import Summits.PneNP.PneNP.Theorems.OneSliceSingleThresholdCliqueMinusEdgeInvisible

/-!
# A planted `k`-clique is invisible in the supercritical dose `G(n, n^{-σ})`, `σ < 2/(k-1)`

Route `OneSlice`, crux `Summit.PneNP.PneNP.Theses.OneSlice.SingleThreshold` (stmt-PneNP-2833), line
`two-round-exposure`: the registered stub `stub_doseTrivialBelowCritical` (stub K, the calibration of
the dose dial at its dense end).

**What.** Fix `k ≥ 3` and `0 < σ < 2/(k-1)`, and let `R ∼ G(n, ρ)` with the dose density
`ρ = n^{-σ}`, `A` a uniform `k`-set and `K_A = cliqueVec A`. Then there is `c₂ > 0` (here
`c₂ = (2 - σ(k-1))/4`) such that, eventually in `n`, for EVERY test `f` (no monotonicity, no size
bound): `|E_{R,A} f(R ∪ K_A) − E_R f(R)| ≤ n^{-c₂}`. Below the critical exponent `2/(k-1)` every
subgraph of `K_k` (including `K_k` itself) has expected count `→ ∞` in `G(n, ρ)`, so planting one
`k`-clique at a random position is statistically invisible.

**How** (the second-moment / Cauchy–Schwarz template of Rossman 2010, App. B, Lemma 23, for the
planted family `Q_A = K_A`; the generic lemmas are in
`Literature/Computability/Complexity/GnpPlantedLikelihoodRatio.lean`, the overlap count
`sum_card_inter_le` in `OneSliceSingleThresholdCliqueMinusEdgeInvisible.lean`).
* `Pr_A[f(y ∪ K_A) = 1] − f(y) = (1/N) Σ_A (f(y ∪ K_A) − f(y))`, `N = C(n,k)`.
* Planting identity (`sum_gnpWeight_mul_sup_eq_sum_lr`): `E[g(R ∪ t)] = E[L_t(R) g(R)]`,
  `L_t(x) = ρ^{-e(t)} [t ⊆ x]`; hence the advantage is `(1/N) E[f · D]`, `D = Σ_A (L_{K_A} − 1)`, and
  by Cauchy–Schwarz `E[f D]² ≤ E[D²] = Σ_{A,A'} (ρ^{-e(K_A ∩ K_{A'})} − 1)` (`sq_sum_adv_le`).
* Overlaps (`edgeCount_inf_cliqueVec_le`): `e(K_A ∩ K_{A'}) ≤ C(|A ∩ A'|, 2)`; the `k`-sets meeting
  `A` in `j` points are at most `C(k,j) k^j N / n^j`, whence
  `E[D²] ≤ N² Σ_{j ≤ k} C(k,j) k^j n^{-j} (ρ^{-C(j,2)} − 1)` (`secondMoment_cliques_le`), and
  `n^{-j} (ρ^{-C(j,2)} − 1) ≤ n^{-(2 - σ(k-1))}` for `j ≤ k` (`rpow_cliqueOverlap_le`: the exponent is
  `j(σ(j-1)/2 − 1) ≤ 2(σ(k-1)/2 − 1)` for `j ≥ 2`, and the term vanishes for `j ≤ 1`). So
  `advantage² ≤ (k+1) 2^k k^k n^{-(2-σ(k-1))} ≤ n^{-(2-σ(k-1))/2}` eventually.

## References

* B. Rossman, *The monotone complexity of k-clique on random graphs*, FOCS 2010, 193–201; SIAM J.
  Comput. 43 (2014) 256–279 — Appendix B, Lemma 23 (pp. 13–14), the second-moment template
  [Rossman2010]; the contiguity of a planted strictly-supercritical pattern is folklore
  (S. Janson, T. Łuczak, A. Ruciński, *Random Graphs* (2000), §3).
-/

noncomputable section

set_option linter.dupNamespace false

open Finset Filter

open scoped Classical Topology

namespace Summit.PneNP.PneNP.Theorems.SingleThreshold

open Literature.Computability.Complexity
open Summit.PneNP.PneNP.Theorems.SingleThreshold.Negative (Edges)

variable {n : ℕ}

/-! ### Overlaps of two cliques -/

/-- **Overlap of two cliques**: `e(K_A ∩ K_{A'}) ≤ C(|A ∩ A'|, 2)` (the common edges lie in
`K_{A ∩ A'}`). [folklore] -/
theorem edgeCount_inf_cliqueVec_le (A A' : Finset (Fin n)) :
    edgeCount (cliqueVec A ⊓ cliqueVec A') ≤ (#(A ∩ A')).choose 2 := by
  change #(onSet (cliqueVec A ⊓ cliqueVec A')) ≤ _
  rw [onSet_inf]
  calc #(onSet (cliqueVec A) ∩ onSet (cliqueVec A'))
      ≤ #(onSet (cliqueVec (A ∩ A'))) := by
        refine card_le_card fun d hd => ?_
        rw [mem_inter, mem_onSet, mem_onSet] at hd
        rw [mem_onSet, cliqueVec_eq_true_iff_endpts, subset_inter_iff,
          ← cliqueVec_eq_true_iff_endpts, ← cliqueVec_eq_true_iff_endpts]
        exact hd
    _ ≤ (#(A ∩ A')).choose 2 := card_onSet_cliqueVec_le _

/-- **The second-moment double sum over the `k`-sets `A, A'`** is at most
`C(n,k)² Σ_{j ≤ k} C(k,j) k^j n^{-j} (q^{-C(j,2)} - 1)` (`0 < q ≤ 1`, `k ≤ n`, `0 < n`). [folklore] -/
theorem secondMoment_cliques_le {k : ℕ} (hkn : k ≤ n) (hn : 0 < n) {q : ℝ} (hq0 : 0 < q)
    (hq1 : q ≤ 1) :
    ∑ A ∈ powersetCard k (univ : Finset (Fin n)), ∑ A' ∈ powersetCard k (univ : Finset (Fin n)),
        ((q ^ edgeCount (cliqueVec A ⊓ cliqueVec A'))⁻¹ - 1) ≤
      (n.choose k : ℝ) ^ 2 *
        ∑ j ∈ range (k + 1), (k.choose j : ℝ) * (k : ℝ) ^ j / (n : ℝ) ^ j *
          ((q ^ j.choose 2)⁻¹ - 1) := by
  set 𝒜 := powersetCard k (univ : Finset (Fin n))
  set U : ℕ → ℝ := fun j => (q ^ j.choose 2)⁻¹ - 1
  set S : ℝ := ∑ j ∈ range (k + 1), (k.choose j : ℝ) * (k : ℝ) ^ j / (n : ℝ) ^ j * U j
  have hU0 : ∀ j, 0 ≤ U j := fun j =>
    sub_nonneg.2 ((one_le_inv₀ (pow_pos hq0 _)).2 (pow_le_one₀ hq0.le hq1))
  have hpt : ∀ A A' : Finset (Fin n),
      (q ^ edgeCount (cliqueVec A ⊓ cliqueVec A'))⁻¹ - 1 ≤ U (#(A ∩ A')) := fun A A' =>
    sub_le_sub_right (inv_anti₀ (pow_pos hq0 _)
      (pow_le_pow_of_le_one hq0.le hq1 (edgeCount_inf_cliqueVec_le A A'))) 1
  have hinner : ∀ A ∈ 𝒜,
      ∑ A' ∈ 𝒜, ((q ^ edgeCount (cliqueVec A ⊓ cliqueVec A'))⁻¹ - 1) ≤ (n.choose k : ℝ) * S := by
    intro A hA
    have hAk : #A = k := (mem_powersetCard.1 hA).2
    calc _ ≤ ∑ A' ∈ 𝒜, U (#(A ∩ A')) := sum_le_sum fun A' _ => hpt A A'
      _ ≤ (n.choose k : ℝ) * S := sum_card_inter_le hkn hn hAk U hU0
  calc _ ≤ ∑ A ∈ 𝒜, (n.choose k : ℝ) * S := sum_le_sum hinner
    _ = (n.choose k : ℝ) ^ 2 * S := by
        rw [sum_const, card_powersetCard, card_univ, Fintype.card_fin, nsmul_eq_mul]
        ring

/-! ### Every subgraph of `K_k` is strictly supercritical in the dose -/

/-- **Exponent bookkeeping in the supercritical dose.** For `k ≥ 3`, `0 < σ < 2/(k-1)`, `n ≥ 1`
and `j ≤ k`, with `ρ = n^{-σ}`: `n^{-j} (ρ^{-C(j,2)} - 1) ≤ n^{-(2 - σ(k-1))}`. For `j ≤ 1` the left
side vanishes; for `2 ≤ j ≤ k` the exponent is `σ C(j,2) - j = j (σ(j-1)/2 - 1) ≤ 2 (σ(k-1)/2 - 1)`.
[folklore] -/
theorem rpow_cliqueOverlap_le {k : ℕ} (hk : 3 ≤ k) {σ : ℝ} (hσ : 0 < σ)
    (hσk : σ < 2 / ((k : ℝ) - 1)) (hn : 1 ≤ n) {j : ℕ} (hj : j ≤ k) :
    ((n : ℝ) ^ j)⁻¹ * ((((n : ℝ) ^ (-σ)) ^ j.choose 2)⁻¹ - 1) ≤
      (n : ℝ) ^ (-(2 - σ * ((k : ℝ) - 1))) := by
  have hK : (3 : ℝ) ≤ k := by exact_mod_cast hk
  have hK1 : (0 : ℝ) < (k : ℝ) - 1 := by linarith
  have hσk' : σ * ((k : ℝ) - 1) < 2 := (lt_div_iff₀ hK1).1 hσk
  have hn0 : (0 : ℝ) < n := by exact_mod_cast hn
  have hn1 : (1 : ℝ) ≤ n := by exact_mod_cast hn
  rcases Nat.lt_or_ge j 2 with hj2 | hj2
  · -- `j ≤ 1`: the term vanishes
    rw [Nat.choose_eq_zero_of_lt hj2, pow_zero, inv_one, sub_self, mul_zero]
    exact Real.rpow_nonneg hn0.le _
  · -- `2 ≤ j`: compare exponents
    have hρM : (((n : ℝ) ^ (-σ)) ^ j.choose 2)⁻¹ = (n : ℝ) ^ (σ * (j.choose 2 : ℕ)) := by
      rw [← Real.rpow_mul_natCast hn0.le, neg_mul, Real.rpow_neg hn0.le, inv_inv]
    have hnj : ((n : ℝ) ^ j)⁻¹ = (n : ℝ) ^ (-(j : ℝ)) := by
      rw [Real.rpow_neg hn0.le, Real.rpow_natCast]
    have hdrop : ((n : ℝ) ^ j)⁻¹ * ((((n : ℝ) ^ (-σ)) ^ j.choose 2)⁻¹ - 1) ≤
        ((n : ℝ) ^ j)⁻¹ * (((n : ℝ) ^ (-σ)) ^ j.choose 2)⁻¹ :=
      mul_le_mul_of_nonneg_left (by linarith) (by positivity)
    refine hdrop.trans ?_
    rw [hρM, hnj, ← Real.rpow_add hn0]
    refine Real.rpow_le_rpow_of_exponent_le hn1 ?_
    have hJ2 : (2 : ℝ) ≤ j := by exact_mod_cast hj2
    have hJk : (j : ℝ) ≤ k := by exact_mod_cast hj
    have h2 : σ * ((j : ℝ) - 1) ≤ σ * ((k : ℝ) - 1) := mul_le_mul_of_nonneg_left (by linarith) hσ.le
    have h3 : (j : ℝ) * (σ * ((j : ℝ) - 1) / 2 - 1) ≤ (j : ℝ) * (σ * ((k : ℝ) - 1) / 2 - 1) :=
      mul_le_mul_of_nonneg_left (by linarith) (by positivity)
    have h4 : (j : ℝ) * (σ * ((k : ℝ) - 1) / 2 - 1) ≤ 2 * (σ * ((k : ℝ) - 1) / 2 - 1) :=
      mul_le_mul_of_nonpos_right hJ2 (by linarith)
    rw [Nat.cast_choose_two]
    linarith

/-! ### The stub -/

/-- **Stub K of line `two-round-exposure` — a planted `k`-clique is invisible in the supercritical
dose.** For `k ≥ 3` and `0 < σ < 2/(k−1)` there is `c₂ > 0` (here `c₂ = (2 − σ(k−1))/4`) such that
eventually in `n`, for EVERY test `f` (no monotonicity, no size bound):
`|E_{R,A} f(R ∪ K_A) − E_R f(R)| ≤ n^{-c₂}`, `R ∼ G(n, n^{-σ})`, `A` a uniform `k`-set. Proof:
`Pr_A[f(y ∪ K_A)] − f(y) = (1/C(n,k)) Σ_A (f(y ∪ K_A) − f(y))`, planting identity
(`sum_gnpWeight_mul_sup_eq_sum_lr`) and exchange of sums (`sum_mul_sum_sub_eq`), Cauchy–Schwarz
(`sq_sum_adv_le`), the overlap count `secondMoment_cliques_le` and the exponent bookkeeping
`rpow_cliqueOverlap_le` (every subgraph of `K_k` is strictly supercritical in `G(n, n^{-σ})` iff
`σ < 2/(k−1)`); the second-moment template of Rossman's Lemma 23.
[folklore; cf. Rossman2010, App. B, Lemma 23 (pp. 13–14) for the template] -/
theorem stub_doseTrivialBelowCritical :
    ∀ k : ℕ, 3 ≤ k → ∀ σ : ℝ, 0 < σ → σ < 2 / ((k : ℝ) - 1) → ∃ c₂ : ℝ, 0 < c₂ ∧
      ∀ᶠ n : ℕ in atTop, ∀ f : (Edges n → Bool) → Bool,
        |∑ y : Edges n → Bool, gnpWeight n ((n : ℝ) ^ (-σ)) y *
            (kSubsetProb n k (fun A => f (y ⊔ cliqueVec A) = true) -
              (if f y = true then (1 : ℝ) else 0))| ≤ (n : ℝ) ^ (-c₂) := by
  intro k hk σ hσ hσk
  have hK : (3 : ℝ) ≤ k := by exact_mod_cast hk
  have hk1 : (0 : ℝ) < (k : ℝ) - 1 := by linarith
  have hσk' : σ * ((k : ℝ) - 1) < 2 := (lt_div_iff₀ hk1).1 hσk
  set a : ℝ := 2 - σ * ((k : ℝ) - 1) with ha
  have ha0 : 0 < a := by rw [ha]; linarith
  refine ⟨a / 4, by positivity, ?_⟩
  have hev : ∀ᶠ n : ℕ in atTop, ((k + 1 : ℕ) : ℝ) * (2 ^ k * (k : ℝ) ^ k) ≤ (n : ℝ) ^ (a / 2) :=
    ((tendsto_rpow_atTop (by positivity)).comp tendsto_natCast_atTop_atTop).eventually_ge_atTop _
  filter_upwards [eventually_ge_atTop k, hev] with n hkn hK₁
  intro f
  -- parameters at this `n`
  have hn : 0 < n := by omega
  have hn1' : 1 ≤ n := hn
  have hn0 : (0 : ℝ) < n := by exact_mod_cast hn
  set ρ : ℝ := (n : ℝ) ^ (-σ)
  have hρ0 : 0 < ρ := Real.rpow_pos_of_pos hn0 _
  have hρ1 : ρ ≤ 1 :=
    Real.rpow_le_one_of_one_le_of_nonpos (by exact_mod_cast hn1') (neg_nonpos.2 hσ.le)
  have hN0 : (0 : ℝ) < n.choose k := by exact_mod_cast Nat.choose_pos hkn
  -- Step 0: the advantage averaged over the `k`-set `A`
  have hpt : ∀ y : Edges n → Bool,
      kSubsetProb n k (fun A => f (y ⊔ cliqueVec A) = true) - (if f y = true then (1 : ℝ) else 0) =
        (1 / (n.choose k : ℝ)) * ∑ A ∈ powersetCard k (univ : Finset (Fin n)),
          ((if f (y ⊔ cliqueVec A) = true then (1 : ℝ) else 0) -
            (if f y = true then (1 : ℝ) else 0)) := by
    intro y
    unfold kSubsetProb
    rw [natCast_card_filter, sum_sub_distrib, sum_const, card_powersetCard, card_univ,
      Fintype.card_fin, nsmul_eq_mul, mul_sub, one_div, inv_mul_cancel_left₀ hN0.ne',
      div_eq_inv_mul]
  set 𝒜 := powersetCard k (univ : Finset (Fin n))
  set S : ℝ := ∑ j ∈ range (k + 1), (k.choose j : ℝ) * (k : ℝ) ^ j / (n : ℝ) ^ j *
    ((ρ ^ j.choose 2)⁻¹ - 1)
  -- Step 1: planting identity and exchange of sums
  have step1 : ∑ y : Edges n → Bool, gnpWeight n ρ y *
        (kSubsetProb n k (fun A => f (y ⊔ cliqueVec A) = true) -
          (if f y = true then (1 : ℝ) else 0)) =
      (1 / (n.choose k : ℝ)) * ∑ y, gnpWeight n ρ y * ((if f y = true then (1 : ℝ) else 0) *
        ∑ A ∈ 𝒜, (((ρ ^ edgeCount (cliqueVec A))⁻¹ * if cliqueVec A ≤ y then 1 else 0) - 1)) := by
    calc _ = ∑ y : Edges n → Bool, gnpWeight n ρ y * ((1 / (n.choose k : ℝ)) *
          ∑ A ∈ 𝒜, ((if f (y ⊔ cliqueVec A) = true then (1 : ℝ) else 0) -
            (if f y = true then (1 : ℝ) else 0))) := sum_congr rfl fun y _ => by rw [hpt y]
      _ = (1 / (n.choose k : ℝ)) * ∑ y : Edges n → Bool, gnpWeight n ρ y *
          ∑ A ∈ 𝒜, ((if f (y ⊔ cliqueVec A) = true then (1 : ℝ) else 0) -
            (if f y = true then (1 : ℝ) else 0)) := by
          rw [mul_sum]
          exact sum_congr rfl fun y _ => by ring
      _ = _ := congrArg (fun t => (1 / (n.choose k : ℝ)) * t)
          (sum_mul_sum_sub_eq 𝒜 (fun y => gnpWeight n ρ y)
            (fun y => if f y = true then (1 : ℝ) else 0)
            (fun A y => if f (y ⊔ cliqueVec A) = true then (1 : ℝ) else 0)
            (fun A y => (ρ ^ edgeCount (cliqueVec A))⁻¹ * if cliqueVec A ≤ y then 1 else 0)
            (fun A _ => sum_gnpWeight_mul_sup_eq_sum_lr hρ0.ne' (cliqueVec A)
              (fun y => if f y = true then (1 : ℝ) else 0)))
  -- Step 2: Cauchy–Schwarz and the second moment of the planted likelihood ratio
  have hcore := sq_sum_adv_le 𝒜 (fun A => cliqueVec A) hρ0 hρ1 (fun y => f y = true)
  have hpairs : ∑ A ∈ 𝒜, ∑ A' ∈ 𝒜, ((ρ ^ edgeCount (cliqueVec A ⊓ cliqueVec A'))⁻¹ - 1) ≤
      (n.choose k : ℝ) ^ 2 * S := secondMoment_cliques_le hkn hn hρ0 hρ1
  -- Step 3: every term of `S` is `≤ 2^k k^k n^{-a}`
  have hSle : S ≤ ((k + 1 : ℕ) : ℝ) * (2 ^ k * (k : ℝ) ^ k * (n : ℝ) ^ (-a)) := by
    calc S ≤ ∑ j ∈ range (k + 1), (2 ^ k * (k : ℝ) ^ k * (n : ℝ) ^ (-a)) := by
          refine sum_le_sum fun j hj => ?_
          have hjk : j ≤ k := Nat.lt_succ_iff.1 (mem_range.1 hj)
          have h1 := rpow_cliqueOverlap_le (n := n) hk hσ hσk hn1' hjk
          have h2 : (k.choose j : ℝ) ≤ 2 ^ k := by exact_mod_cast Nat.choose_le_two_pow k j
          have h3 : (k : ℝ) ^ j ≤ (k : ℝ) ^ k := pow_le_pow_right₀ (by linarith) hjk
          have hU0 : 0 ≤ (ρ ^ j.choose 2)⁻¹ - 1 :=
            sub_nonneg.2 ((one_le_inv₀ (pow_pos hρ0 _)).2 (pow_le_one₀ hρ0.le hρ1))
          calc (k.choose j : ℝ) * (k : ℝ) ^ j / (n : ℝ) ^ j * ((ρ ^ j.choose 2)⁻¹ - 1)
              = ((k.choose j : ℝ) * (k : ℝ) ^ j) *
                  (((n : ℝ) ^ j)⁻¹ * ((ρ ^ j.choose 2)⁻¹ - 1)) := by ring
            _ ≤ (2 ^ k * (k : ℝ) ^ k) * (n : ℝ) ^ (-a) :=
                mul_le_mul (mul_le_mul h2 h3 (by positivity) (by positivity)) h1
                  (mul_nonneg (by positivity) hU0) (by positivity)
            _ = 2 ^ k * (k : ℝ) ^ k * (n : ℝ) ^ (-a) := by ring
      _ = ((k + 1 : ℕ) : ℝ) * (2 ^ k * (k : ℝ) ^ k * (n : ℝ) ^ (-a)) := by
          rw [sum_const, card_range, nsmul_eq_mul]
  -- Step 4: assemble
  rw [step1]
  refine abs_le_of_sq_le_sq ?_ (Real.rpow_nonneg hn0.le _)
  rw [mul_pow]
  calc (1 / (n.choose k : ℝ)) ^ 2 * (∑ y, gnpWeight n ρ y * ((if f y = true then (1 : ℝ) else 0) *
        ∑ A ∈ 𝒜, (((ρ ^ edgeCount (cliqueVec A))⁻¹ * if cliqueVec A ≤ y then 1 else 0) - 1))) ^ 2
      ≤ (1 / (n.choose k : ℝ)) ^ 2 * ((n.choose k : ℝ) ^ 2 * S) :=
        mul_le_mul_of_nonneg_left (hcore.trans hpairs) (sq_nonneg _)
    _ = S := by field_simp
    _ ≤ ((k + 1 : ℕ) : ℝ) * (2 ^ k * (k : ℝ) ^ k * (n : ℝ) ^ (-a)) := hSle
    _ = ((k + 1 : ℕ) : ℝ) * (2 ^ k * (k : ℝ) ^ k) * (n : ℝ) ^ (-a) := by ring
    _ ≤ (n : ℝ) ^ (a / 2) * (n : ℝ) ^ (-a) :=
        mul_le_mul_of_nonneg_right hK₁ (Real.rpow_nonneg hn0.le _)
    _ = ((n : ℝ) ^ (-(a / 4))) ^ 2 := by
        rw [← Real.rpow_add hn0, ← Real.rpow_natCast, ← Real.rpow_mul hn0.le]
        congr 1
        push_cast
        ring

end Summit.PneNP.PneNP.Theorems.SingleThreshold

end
--------
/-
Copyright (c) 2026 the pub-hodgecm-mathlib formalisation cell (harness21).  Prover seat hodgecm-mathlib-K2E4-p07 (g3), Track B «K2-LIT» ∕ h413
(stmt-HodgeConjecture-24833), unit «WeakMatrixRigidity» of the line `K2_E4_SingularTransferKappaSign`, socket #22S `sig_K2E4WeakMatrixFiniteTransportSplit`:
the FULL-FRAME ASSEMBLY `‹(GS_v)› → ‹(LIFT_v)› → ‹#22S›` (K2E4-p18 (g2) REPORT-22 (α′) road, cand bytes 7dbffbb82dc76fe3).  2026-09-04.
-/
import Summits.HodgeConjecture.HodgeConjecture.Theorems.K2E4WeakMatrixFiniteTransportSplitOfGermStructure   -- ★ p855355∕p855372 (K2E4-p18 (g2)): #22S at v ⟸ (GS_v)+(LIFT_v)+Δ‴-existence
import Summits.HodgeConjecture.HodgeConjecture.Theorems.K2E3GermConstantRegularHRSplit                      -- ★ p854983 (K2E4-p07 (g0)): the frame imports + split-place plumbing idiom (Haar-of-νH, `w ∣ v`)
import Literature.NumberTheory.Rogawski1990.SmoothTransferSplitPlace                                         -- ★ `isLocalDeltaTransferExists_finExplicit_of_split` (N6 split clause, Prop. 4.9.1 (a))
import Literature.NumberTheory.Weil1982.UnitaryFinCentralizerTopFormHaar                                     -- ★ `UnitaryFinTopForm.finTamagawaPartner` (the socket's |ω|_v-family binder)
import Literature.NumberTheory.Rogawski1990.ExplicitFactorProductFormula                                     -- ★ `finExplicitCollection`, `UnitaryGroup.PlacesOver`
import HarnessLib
--------
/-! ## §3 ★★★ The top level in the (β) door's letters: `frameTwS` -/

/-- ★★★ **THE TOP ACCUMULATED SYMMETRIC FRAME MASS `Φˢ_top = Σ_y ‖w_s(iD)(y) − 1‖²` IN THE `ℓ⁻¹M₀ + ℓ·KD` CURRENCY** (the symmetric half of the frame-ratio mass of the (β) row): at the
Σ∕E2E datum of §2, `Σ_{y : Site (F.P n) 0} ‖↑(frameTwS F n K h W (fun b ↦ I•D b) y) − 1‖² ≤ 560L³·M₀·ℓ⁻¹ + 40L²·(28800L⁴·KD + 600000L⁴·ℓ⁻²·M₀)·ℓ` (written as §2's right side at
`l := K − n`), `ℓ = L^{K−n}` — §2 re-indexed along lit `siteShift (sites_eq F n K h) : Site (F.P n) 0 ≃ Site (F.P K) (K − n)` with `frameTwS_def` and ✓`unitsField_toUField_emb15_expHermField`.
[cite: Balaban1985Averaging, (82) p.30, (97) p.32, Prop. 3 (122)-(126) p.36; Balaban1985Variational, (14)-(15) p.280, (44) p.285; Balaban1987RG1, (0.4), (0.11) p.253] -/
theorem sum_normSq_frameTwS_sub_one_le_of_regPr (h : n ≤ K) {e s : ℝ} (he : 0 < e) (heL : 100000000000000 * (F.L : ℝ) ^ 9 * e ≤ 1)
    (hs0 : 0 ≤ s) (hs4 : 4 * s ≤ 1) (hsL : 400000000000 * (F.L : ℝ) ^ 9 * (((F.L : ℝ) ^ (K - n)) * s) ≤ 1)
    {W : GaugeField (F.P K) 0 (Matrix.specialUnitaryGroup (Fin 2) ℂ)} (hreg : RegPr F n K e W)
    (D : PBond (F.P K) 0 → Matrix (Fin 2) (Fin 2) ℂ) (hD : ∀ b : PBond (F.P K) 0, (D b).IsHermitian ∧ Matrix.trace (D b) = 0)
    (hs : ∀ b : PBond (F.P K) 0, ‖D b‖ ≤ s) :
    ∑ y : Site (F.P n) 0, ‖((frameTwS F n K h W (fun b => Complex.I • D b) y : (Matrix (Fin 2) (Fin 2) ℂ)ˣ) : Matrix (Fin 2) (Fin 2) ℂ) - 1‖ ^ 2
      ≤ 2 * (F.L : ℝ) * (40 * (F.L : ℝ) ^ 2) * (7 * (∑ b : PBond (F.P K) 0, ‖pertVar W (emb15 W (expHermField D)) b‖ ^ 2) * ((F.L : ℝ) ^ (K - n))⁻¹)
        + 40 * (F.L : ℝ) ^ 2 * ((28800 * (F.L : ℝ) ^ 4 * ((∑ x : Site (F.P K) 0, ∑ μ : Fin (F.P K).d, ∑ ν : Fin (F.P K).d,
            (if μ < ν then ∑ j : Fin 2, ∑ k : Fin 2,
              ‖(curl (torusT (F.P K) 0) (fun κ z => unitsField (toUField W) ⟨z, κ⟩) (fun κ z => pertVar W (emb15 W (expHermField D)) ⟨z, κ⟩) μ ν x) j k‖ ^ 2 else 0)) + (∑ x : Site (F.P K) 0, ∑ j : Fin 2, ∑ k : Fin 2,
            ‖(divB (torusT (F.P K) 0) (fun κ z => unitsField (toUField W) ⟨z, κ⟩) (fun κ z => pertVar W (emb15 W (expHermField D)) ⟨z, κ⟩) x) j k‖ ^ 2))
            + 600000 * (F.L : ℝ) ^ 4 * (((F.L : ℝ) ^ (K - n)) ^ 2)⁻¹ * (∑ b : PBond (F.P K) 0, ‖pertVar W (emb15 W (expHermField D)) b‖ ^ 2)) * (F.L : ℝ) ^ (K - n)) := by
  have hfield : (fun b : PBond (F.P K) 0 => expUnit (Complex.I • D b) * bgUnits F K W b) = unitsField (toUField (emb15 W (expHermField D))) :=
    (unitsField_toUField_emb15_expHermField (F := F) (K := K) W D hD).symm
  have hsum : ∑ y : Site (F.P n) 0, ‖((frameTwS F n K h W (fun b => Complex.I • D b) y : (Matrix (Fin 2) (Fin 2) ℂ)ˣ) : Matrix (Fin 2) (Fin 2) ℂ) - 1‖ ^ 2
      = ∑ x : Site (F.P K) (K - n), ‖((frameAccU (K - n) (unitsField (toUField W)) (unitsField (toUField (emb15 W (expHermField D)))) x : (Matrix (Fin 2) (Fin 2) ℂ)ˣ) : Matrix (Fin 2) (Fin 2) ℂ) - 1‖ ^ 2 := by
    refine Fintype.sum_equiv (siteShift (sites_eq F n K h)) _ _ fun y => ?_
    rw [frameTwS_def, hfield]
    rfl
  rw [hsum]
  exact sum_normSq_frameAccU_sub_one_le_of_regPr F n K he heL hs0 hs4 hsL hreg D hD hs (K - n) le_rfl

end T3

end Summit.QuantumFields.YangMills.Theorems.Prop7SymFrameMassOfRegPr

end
--------
WHAT IS EXPECTED: Please report all lines in the entries where "that" appears.

RESULT:
`c₂ = (2 - σ(k-1))/4`) such that, eventually in `n`, for EVERY test `f` (no monotonicity, no size
dose.** For `k ≥ 3` and `0 < σ < 2/(k−1)` there is `c₂ > 0` (here `c₂ = (2 − σ(k−1))/4`) such that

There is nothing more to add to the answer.